At medium tolerances (>1e-8?) it is recommended you use Rodas5, Rodas4 (the former is more efficient but the later is more reliable), Kvaerno5, or KenCarp4. As native DifferentialEquations.jl solvers, many Julia numeric types (such as BigFloats, ArbFloats, or DecFP) will work.

For faster solving at low tolerances (<1e-9) but when Vector{Float64} is used, use radau.

For asymptotically large systems of ODEs (N>1000?) where f is very costly and the complex eigenvalues are minimal (low oscillations), in that case QNDF will be the most efficient but requires Vector{Float64}. QNDF will also do surprisingly well if the solution is smooth. However, this method can handle less stiffness than other methods and its Newton iterations may fail at low accuracy situations. Other choices to consider in this regime are CVODE_BDF and lsoda.

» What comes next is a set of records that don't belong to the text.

import Summits.Parity.BatemanHorn.Theorems.SoloInformedRootCountGamma
import Summits.Parity.BatemanHorn.Theorems.SoloInformedDivisorPairingStorey
import Literature.NumberTheory.Sieve.PowerfulPartDecomposition
import HarnessLib

/-!
# The squarefree · squarefull decomposition of the level `∑_{d ≤ x} ρ_g(d)/d`

Solo informed line (Parity / Bateman–Horn), session 136.  Writing every `n ≥ 1` uniquely as
`n = k u` with `k = powerfulPart n` squarefull, `u = exactPart n` squarefree and `(k, u) = 1`
(tree: `Literature.NumberTheory.Sieve.PowerfulPartDecomposition`), multiplicativity of `ρ_g`
gives the exact decomposition of the small level of `SoloInformedDivisorPairingStorey`,

  `polySmallLevel g x = ∑_{k ≤ x squarefull} (ρ_g(k)/k) · polySqfreeLevel g k ⌊x/k⌋`

(`polySmallLevel_eq_sum_sqfull`), where `polySqfreeLevel g k y = ∑_{u ≤ y, μ²=1, (u,k)=1} ρ_g(u)/u`
is the squarefree level of `SoloInformedRootCountGamma`.  The squarefull weights are summable
with room to spare: from the tree's uniform prime-power bound `ρ_g(p^a) ≤ deg g · M_g`
(`exists_polyRootCountMod_prime_pow_le`) we get the crude divisor-type bound
`ρ_g(k) ≤ C_g k^{1/8}` (`exists_polyRootCountMod_le_rpow`), whence
`ρ_g(k)(1 + log k)/k ≤ 9 C_g k^{−3/4}` and, by the tree's `∑_{k ≤ Z squarefull} ≤ ∑_{c,a ≤ Z} (c²a³)`
comparison, `∑_{k ≤ Z squarefull} ρ_g(k)(1 + log k)/k ≤ 81 C_g` uniformly in `Z`
(`exists_sum_sqfull_rootCount_weight_le`).  Finally `|log ⌊x/k⌋ − (log x − log k)| ≤ log 2` for
`1 ≤ k ≤ x` (`abs_log_nat_div_sub_le`).  These feed `SoloInformedRootCountLevel.lean`.
-/

noncomputable section

open Finset Real Polynomial Filter Topology

namespace Summit.Parity.BatemanHorn.Theorems

open Literature.NumberTheory.Sieve

/-! ### A crude bound `ρ_g(k) ≤ C k^{1/8}` -/

/-- Per prime power: `ρ_g(p^a) ≤ B · (p^a)^{1/8}` for `p < B⁸` and `ρ_g(p^a) ≤ (p^a)^{1/8}` for
`p ≥ B⁸`, given the uniform bound `ρ_g(p^a) ≤ B`. [this work] -/
theorem polyRootCountMod_prime_pow_le_rpow (g : ℤ[X]) {B : ℕ}
    (hbd : ∀ p : ℕ, p.Prime → ∀ a : ℕ, polyRootCountMod ![g] (p ^ a) ≤ B)
    {p : ℕ} (hp : p.Prime) {a : ℕ} (ha : a ≠ 0) :
    (polyRootCountMod ![g] (p ^ a) : ℝ) ≤
      (if p < B ^ 8 then (B : ℝ) else 1) * (((p ^ a : ℕ) : ℝ)) ^ (1 / 8 : ℝ) := by
  have hpa1 : (1 : ℝ) ≤ ((p ^ a : ℕ) : ℝ) := by exact_mod_cast Nat.one_le_pow a p hp.pos
  have hone : (1 : ℝ) ≤ (((p ^ a : ℕ) : ℝ)) ^ (1 / 8 : ℝ) := Real.one_le_rpow hpa1 (by norm_num)
  have hρ : (polyRootCountMod ![g] (p ^ a) : ℝ) ≤ B := by exact_mod_cast hbd p hp a
  have hB0 : (0 : ℝ) ≤ B := Nat.cast_nonneg _
  split_ifs with hlt
  · calc (polyRootCountMod ![g] (p ^ a) : ℝ) ≤ B := hρ
      _ = (B : ℝ) * 1 := (mul_one _).symm
      _ ≤ (B : ℝ) * (((p ^ a : ℕ) : ℝ)) ^ (1 / 8 : ℝ) := mul_le_mul_of_nonneg_left hone hB0
  · rw [one_mul]
    rw [not_lt] at hlt
    have h1 : ((B : ℝ) ^ 8) ^ (1 / 8 : ℝ) = B := by
      rw [show (1 / 8 : ℝ) = ((8 : ℕ) : ℝ)⁻¹ by norm_num]
      exact Real.pow_rpow_inv_natCast hB0 (by norm_num)
    have h2 : (B : ℝ) ^ 8 ≤ ((p ^ a : ℕ) : ℝ) := by
      have : B ^ 8 ≤ p ^ a := hlt.trans (Nat.le_self_pow ha p)
      exact_mod_cast this
    calc (polyRootCountMod ![g] (p ^ a) : ℝ) ≤ B := hρ
      _ = ((B : ℝ) ^ 8) ^ (1 / 8 : ℝ) := h1.symm
      _ ≤ (((p ^ a : ℕ) : ℝ)) ^ (1 / 8 : ℝ) := Real.rpow_le_rpow (by positivity) h2 (by norm_num)

/-- **Crude divisor-type bound.**  For `g` irreducible of positive degree there is `C ≥ 0` with
`ρ_g(k) ≤ C k^{1/8}` for all `k`. (From the tree's `ρ_g(p^a) ≤ deg g · M_g`.) [this work] -/
theorem exists_polyRootCountMod_le_rpow {g : ℤ[X]} (hirr : Irreducible g)
    (hdeg : 0 < g.natDegree) :
    ∃ C : ℝ, 0 ≤ C ∧ ∀ k : ℕ, (polyRootCountMod ![g] k : ℝ) ≤ C * (k : ℝ) ^ (1 / 8 : ℝ) := by
  obtain ⟨M, hM1, hM⟩ := exists_polyRootCountMod_prime_pow_le hirr hdeg
  set B : ℕ := g.natDegree * M with hBdef
  have hB : 1 ≤ B := Nat.succ_le_of_lt (Nat.mul_pos hdeg hM1)
  set T : ℕ := B ^ 8 with hTdef
  refine ⟨(B : ℝ) ^ T, by positivity, fun k => ?_⟩
  rcases eq_or_ne k 0 with rfl | hk
  · rw [polyRootCountMod_zero]
    simp
  · rw [polyRootCountMod_eq_prod_primeFactors g hk, Nat.cast_prod]
    have hfac : ∀ p ∈ k.primeFactors,
        (polyRootCountMod ![g] (p ^ k.factorization p) : ℝ) ≤
          (if p < T then (B : ℝ) else 1) * (((p ^ k.factorization p : ℕ) : ℝ)) ^ (1 / 8 : ℝ) := by
      intro p hp
      have hpp := Nat.prime_of_mem_primeFactors hp
      have ha : k.factorization p ≠ 0 :=
        (hpp.factorization_pos_of_dvd hk (Nat.dvd_of_mem_primeFactors hp)).ne'
      exact polyRootCountMod_prime_pow_le_rpow g (fun p hp a => hM p hp a) hpp ha
    have hprod : ∏ p ∈ k.primeFactors, (((p ^ k.factorization p : ℕ) : ℝ)) ^ (1 / 8 : ℝ) =
        (∏ p ∈ k.primeFactors, ((p ^ k.factorization p : ℕ) : ℝ)) ^ (1 / 8 : ℝ) :=
      Real.finsetProd_rpow _ _ (fun p _ => Nat.cast_nonneg _) _
    have hk' : ∏ p ∈ k.primeFactors, p ^ k.factorization p = k := by
      conv_rhs => rw [← Nat.prod_factorization_pow_eq_self hk]
      rw [Finsupp.prod, Nat.support_factorization]
    have hB1 : (1 : ℝ) ≤ B := by exact_mod_cast hB
    calc ∏ p ∈ k.primeFactors, (polyRootCountMod ![g] (p ^ k.factorization p) : ℝ)
        ≤ ∏ p ∈ k.primeFactors,
            ((if p < T then (B : ℝ) else 1) * (((p ^ k.factorization p : ℕ) : ℝ)) ^ (1 / 8 : ℝ)) :=
          Finset.prod_le_prod (fun p _ => Nat.cast_nonneg _) hfac
      _ = (∏ p ∈ k.primeFactors, (if p < T then (B : ℝ) else 1)) * (k : ℝ) ^ (1 / 8 : ℝ) := by
          rw [Finset.prod_mul_distrib, hprod, ← Nat.cast_prod, hk']
      _ ≤ (B : ℝ) ^ T * (k : ℝ) ^ (1 / 8 : ℝ) := by
          apply mul_le_mul_of_nonneg_right _ (by positivity)
          rw [Finset.prod_ite, Finset.prod_const_one, mul_one, Finset.prod_const]
          apply pow_le_pow_right₀ hB1
          calc (k.primeFactors.filter (fun p => p < T)).card ≤ (Finset.range T).card :=
                Finset.card_le_card fun p hp => Finset.mem_range.2 (Finset.mem_filter.1 hp).2
            _ = T := Finset.card_range T

/-! ### Squarefull weights -/

/-- `1 + log r ≤ 9 r^{1/8}` for `r ≥ 1`. [folklore] -/
theorem one_add_log_le_nine_rpow {r : ℝ} (hr : 1 ≤ r) :
    1 + Real.log r ≤ 9 * r ^ (1 / 8 : ℝ) := by
  have h1 : Real.log r ≤ r ^ (1 / 8 : ℝ) / (1 / 8) :=
    Real.log_le_rpow_div (by linarith) (by norm_num)
  have h2 : (1 : ℝ) ≤ r ^ (1 / 8 : ℝ) := Real.one_le_rpow hr (by norm_num)
  have h3 : r ^ (1 / 8 : ℝ) / (1 / 8) = 8 * r ^ (1 / 8 : ℝ) := by ring
  linarith

/-- `ρ_g(k)(1 + log k)/k ≤ 9 C k^{−3/4}` for `k ≥ 1`, given `ρ_g(k) ≤ C k^{1/8}`. [this work] -/
theorem rootCount_weight_le {g : ℤ[X]} {C : ℝ} (hC : 0 ≤ C)
    (hρ : ∀ k : ℕ, (polyRootCountMod ![g] k : ℝ) ≤ C * (k : ℝ) ^ (1 / 8 : ℝ)) {k : ℕ}
    (hk : 1 ≤ k) :
    (polyRootCountMod ![g] k : ℝ) * (1 + Real.log k) / k ≤ 9 * C * (k : ℝ) ^ (-(3 / 4 : ℝ)) := by
  have hk1 : (1 : ℝ) ≤ k := by exact_mod_cast hk
  have hk0 : (0 : ℝ) < k := by linarith
  have h1 := one_add_log_le_nine_rpow hk1
  have h2 := hρ k
  have hlog : 0 ≤ 1 + Real.log k := by
    have := Real.log_nonneg hk1
    linarith
  have hprod : (polyRootCountMod ![g] k : ℝ) * (1 + Real.log k) ≤
      (C * (k : ℝ) ^ (1 / 8 : ℝ)) * (9 * (k : ℝ) ^ (1 / 8 : ℝ)) :=
    mul_le_mul h2 h1 hlog (by positivity)
  have hsq : (k : ℝ) ^ (1 / 8 : ℝ) * (k : ℝ) ^ (1 / 8 : ℝ) = (k : ℝ) ^ (1 / 4 : ℝ) := by
    rw [← Real.rpow_add hk0]
    norm_num
  have h34 : (k : ℝ) ^ (-(3 / 4 : ℝ)) = (k : ℝ) ^ (1 / 4 : ℝ) / k := by
    rw [show (-(3 / 4 : ℝ)) = 1 / 4 - 1 by norm_num, Real.rpow_sub_one hk0.ne']
  rw [div_le_iff₀ hk0, h34]
  calc (polyRootCountMod ![g] k : ℝ) * (1 + Real.log k)
      ≤ (C * (k : ℝ) ^ (1 / 8 : ℝ)) * (9 * (k : ℝ) ^ (1 / 8 : ℝ)) := hprod
    _ = 9 * C * ((k : ℝ) ^ (1 / 8 : ℝ) * (k : ℝ) ^ (1 / 8 : ℝ)) := by ring
    _ = 9 * C * (k : ℝ) ^ (1 / 4 : ℝ) := by rw [hsq]
    _ = 9 * C * ((k : ℝ) ^ (1 / 4 : ℝ) / k) * k := by
        field_simp

/-- `∑_{k ≤ Z squarefull} k^{−3/4} ≤ 9`. [folklore] -/
theorem sum_sqfull_rpow_le_nine (Z : ℕ) :
    ∑ k ∈ (Icc 1 Z).filter (fun k : ℕ => ∀ p ∈ k.primeFactors, p ^ 2 ∣ k),
      (k : ℝ) ^ (-(3 / 4 : ℝ)) ≤ 9 := by
  have h1 := PowerfulPart.sum_filter_squarefull_le Z
    (g := fun k : ℕ => (k : ℝ) ^ (-(3 / 4 : ℝ))) (fun k => by positivity)
  refine h1.trans ((Finset.sum_le_sum fun c hc => Finset.sum_le_sum fun a ha => ?_).trans
    (PowerfulPart.sum_box_le_nine Z))
  exact PowerfulPart.rpow_neg_three_quarters_le (Finset.mem_Icc.1 hc).1 (Finset.mem_Icc.1 ha).1

/-- **Squarefull weights are uniformly summable**: there is `W ≥ 0` with
`∑_{k ≤ Z squarefull} ρ_g(k)(1 + log k)/k ≤ W` for all `Z`. [this work] -/
theorem exists_sum_sqfull_rootCount_weight_le {g : ℤ[X]} (hirr : Irreducible g)
    (hdeg : 0 < g.natDegree) :
    ∃ W : ℝ, 0 ≤ W ∧ ∀ Z : ℕ,
      ∑ k ∈ (Icc 1 Z).filter (fun k : ℕ => ∀ p ∈ k.primeFactors, p ^ 2 ∣ k),
        (polyRootCountMod ![g] k : ℝ) * (1 + Real.log k) / k ≤ W := by
  obtain ⟨C, hC, hρ⟩ := exists_polyRootCountMod_le_rpow hirr hdeg
  refine ⟨9 * C * 9, by positivity, fun Z => ?_⟩
  calc ∑ k ∈ (Icc 1 Z).filter (fun k : ℕ => ∀ p ∈ k.primeFactors, p ^ 2 ∣ k),
        (polyRootCountMod ![g] k : ℝ) * (1 + Real.log k) / k
      ≤ ∑ k ∈ (Icc 1 Z).filter (fun k : ℕ => ∀ p ∈ k.primeFactors, p ^ 2 ∣ k),
          9 * C * (k : ℝ) ^ (-(3 / 4 : ℝ)) :=
        Finset.sum_le_sum fun k hk =>
          rootCount_weight_le hC hρ (Finset.mem_Icc.1 (Finset.mem_filter.1 hk).1).1
    _ = 9 * C * ∑ k ∈ (Icc 1 Z).filter (fun k : ℕ => ∀ p ∈ k.primeFactors, p ^ 2 ∣ k),
          (k : ℝ) ^ (-(3 / 4 : ℝ)) := by rw [Finset.mul_sum]
    _ ≤ 9 * C * 9 := mul_le_mul_of_nonneg_left (sum_sqfull_rpow_le_nine Z) (by positivity)

/-! ### The decomposition `n = powerfulPart n · exactPart n` applied to the level -/

/-- `powerfulPart n` is a squarefull number in `[1, x]` for `n ∈ [1, x]`. [folklore] -/
theorem powerfulPart_mem_filter_sqfull {x n : ℕ} (hn : n ∈ Icc 1 x) :
    PowerfulPart.powerfulPart n ∈
      (Icc 1 x).filter (fun k : ℕ => ∀ p ∈ k.primeFactors, p ^ 2 ∣ k) := by
  obtain ⟨h1, h2⟩ := Finset.mem_Icc.1 hn
  have hn0 : n ≠ 0 := by omega
  refine Finset.mem_filter.2 ⟨Finset.mem_Icc.2 ⟨PowerfulPart.powerfulPart_pos hn0, ?_⟩,
    fun p hp => ?_⟩
  · exact (Nat.le_of_dvd (by omega) (PowerfulPart.powerfulPart_dvd n)).trans h2
  · exact PowerfulPart.sq_dvd_powerfulPart_of_dvd (Nat.prime_of_mem_primeFactors hp)
      (Nat.dvd_of_mem_primeFactors hp)

/-- The fibre of `powerfulPart` over a squarefull `k ≤ x`:
`∑_{n ≤ x, powerfulPart n = k} ρ_g(n)/n = (ρ_g(k)/k) · polySqfreeLevel g k ⌊x/k⌋`. [this work] -/
theorem sum_fiber_powerfulPart_eq (g : ℤ[X]) {x k : ℕ}
    (hk : k ∈ (Icc 1 x).filter (fun k : ℕ => ∀ p ∈ k.primeFactors, p ^ 2 ∣ k)) :
    ∑ n ∈ (Icc 1 x).filter (fun n => PowerfulPart.powerfulPart n = k),
        (polyRootCountMod ![g] n : ℝ) / n =
      (polyRootCountMod ![g] k : ℝ) / k * polySqfreeLevel g k (x / k) := by
  obtain ⟨hkI, hksq⟩ := Finset.mem_filter.1 hk
  have hk1 : 1 ≤ k := (Finset.mem_Icc.1 hkI).1
  have hk0 : 0 < k := hk1
  have hksq' : ∀ p : ℕ, p.Prime → p ∣ k → p ^ 2 ∣ k := fun p hp hpk =>
    hksq p (Nat.mem_primeFactors.2 ⟨hp, hpk, by omega⟩)
  -- `n / k = exactPart n` on the fibre
  have hex : ∀ n ∈ (Icc 1 x).filter (fun n => PowerfulPart.powerfulPart n = k),
      n / k = PowerfulPart.exactPart n := by
    intro n hn
    obtain ⟨-, hnk⟩ := Finset.mem_filter.1 hn
    have h := PowerfulPart.powerfulPart_mul_exactPart n
    rw [hnk] at h
    exact Nat.div_eq_of_eq_mul_right hk0 h.symm
  unfold polySqfreeLevel
  rw [Finset.mul_sum]
  refine Finset.sum_nbij' (fun n => n / k) (fun u => k * u) ?_ ?_ ?_ ?_ ?_
  · intro n hn
    have he := hex n hn
    obtain ⟨hnI, hnk⟩ := Finset.mem_filter.1 hn
    obtain ⟨hn1, hnx⟩ := Finset.mem_Icc.1 hnI
    refine Finset.mem_filter.2 ⟨Finset.mem_Icc.2 ⟨?_, Nat.div_le_div_right hnx⟩, ?_, ?_⟩
    · rw [he]
      exact PowerfulPart.exactPart_pos n
    · rw [he]
      exact PowerfulPart.squarefree_exactPart n
    · rw [he]
      have h := PowerfulPart.coprime_powerfulPart_exactPart n
      rw [hnk] at h
      exact h.symm
  · intro u hu
    rcases Finset.mem_filter.1 hu with ⟨huI, husq, huk⟩
    obtain ⟨hu1, hux⟩ := Finset.mem_Icc.1 huI
    refine Finset.mem_filter.2 ⟨Finset.mem_Icc.2 ⟨Nat.mul_pos hk0 hu1, ?_⟩,
      PowerfulPart.powerfulPart_mul_eq hksq' husq huk.symm⟩
    have h := (Nat.le_div_iff_mul_le hk0).1 hux
    rw [mul_comm]
    exact h
  · intro n hn
    obtain ⟨-, hnk⟩ := Finset.mem_filter.1 hn
    exact Nat.mul_div_cancel' (hnk ▸ PowerfulPart.powerfulPart_dvd n)
  · intro u _
    exact Nat.mul_div_cancel_left u hk0
  · intro n hn
    obtain ⟨-, hnk⟩ := Finset.mem_filter.1 hn
    have hkn : k ∣ n := hnk ▸ PowerfulPart.powerfulPart_dvd n
    have hn_eq : n = k * (n / k) := (Nat.mul_div_cancel' hkn).symm
    have hcop : k.Coprime (n / k) := by
      rw [hex n hn, ← hnk]
      exact PowerfulPart.coprime_powerfulPart_exactPart n
    have hρ : polyRootCountMod ![g] n = polyRootCountMod ![g] k * polyRootCountMod ![g] (n / k) := by
      conv_lhs => rw [hn_eq]
      exact polyRootCountMod_mul_of_coprime g hcop
    have hcast : (n : ℝ) = (k : ℝ) * ((n / k : ℕ) : ℝ) := by exact_mod_cast hn_eq
    rw [hρ, Nat.cast_mul, hcast, mul_div_mul_comm]

/-- **Squarefree · squarefull decomposition of the small level**:
`∑_{d ≤ x} ρ_g(d)/d = ∑_{k ≤ x squarefull} (ρ_g(k)/k) ∑_{u ≤ x/k, μ²=1, (u,k)=1} ρ_g(u)/u`.
[this work] -/
theorem polySmallLevel_eq_sum_sqfull (g : ℤ[X]) (x : ℕ) :
    polySmallLevel g x =
      ∑ k ∈ (Icc 1 x).filter (fun k : ℕ => ∀ p ∈ k.primeFactors, p ^ 2 ∣ k),
        (polyRootCountMod ![g] k : ℝ) / k * polySqfreeLevel g k (x / k) := by
  unfold polySmallLevel
  rw [← Finset.sum_fiberwise_of_maps_to (fun n hn => powerfulPart_mem_filter_sqfull hn)
    (fun n => (polyRootCountMod ![g] n : ℝ) / n)]
  exact Finset.sum_congr rfl fun k hk => sum_fiber_powerfulPart_eq g hk

/-! ### `log ⌊x/k⌋` versus `log x − log k` -/

/-- `|log ⌊x/k⌋ − (log x − log k)| ≤ log 2` for `1 ≤ k ≤ x`. [folklore] -/
theorem abs_log_nat_div_sub_le {x k : ℕ} (hk : 0 < k) (hkx : k ≤ x) :
    |Real.log ((x / k : ℕ) : ℝ) - (Real.log x - Real.log k)| ≤ Real.log 2 := by
  have hy1 : 1 ≤ x / k := (Nat.le_div_iff_mul_le hk).2 (by simpa using hkx)
  have hk0 : (0 : ℝ) < k := by exact_mod_cast hk
  have hx0 : (0 : ℝ) < x := by exact_mod_cast hk.trans_le hkx
  have hyr : ((x / k : ℕ) : ℝ) ≤ (x : ℝ) / k := Nat.cast_div_le
  have hry : (x : ℝ) / k < ((x / k : ℕ) : ℝ) + 1 := by
    have h := Nat.lt_floor_add_one ((x : ℝ) / k)
    rw [Nat.floor_div_eq_div] at h
    exact h
  have hy1' : (1 : ℝ) ≤ ((x / k : ℕ) : ℝ) := by exact_mod_cast hy1
  have hy0 : (0 : ℝ) < ((x / k : ℕ) : ℝ) := by linarith
  have hr0 : (0 : ℝ) < (x : ℝ) / k := div_pos hx0 hk0
  rw [← Real.log_div hx0.ne' hk0.ne']
  have h2 : (x : ℝ) / k ≤ 2 * ((x / k : ℕ) : ℝ) := by linarith
  rw [abs_sub_comm, abs_of_nonneg (by linarith [Real.log_le_log hy0 hyr]),
    ← Real.log_div hr0.ne' hy0.ne']
  apply Real.log_le_log (by positivity)
  rwa [div_le_iff₀ hy0]

end Summit.Parity.BatemanHorn.Theorems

Special Properties of Stiff Integrators

ImplicitMidpoint is a symmetric and symplectic integrator. Trapezoid is a symmetric (almost symplectic) integrator with adaptive timestepping. ImplicitEuler is an extension to the common algorithm with adaptive timestepping and efficient quasi-Newton Jacobian re-usage which is fully strong-stability preserving (SSP) for hyperbolic PDEs.

Notice that Rodas4 loses accuracy on discretizations of nonlinear parabolic PDEs, and thus it's suggested you replace it with Rodas4P in those situations which is 3rd order. ROS3P is only third order and achieves 3rd order on such problems and can thus be more efficient in this case.

These recommendations are all supported by the SciMLBenchmarks which are a continuously updating cross-language benchmarking environment for scientific machine learning activities, including differential equation solving and parameter estimation.

Additionally, there are other properties to specialize on. If the system is of the form u'=A(t)u for example, if can use Magnus methods which will be cheap and stable. See this page for a list of methods on specialized forms of non-autonomous linear ODEs. Similarly, there are cases where only some of the equation is stiff, or part of the equation is stiff and linear, in which case split methods like IMEX or exponential integrators are a good idea. See this page for descriptions of IMEX or exponential integrators.

In short, the summary is:

1. Rosenbrock methods are much more efficient for smaller systems but require a more accurate Jacobian. You really only want to be using them if you are using automatic differentiation or symbolic differentiation is used for the Jacobian (you can get away with more lenience if it's a W-moethod, but not much), and if your system is sufficiently small. If those cases hold though, they are by far the fastest.

2. L-stable methods are generally the most efficient, with higher order SDIRK and adaptive time adaptive order BDF methods being good choices. The pure Julia QNDF tends to outperform CVODE_BDF in many cases (related to some details and linear solvers) for the BDF part, and trying TRBDF2 or KenCarp methods is usually a good idea.

3. Use higher order methods when you want lower tolerance. The highest order methods for stiff ODEs are the adaptive order Radau methods.

## Using Stiff ODE solvers

This is almost a different question from the recommendation, but there are many tutorials in the DifferentialEquaitons.jl documentation to get started by copy and pasting. There is an entire tutorial dedicated to stiff ODEs. So to end, this will solve the Robertson equation with CVODE_BDF:

using DifferentialEquations
function rober(du,u,p,t)
y₁,y₂,y₃ = u
k₁,k₂,k₃ = p
du[1] = -k₁*y₁+k₃*y₂*y₃
du[2] =  k₁*y₁-k₂*y₂^2-k₃*y₂*y₃
du[3] =  k₂*y₂^2
nothing
end
prob = ODEProblem(rober,[1.0,0.0,0.0],(0.0,1e5),[0.04,3e7,1e4])
sol = solve(prob,CVODE_BDF()) # Don't pass CVODE_BDF() and it will auto-select a method
plot(sol,tspan=(1e-2,1e5),xscale=:log10)


That is probably the easiest way to CVODE up and running as the installation process automates the build of all of the associated libraries and includes the building of LAPACK/BLAS.

• Thank you so much! Oct 2 at 23:05

CVODE is part of the SUNDIALS package, which is open source. It comes with a manual that has several hundred pages and many example codes. It is excellent software, you should use it!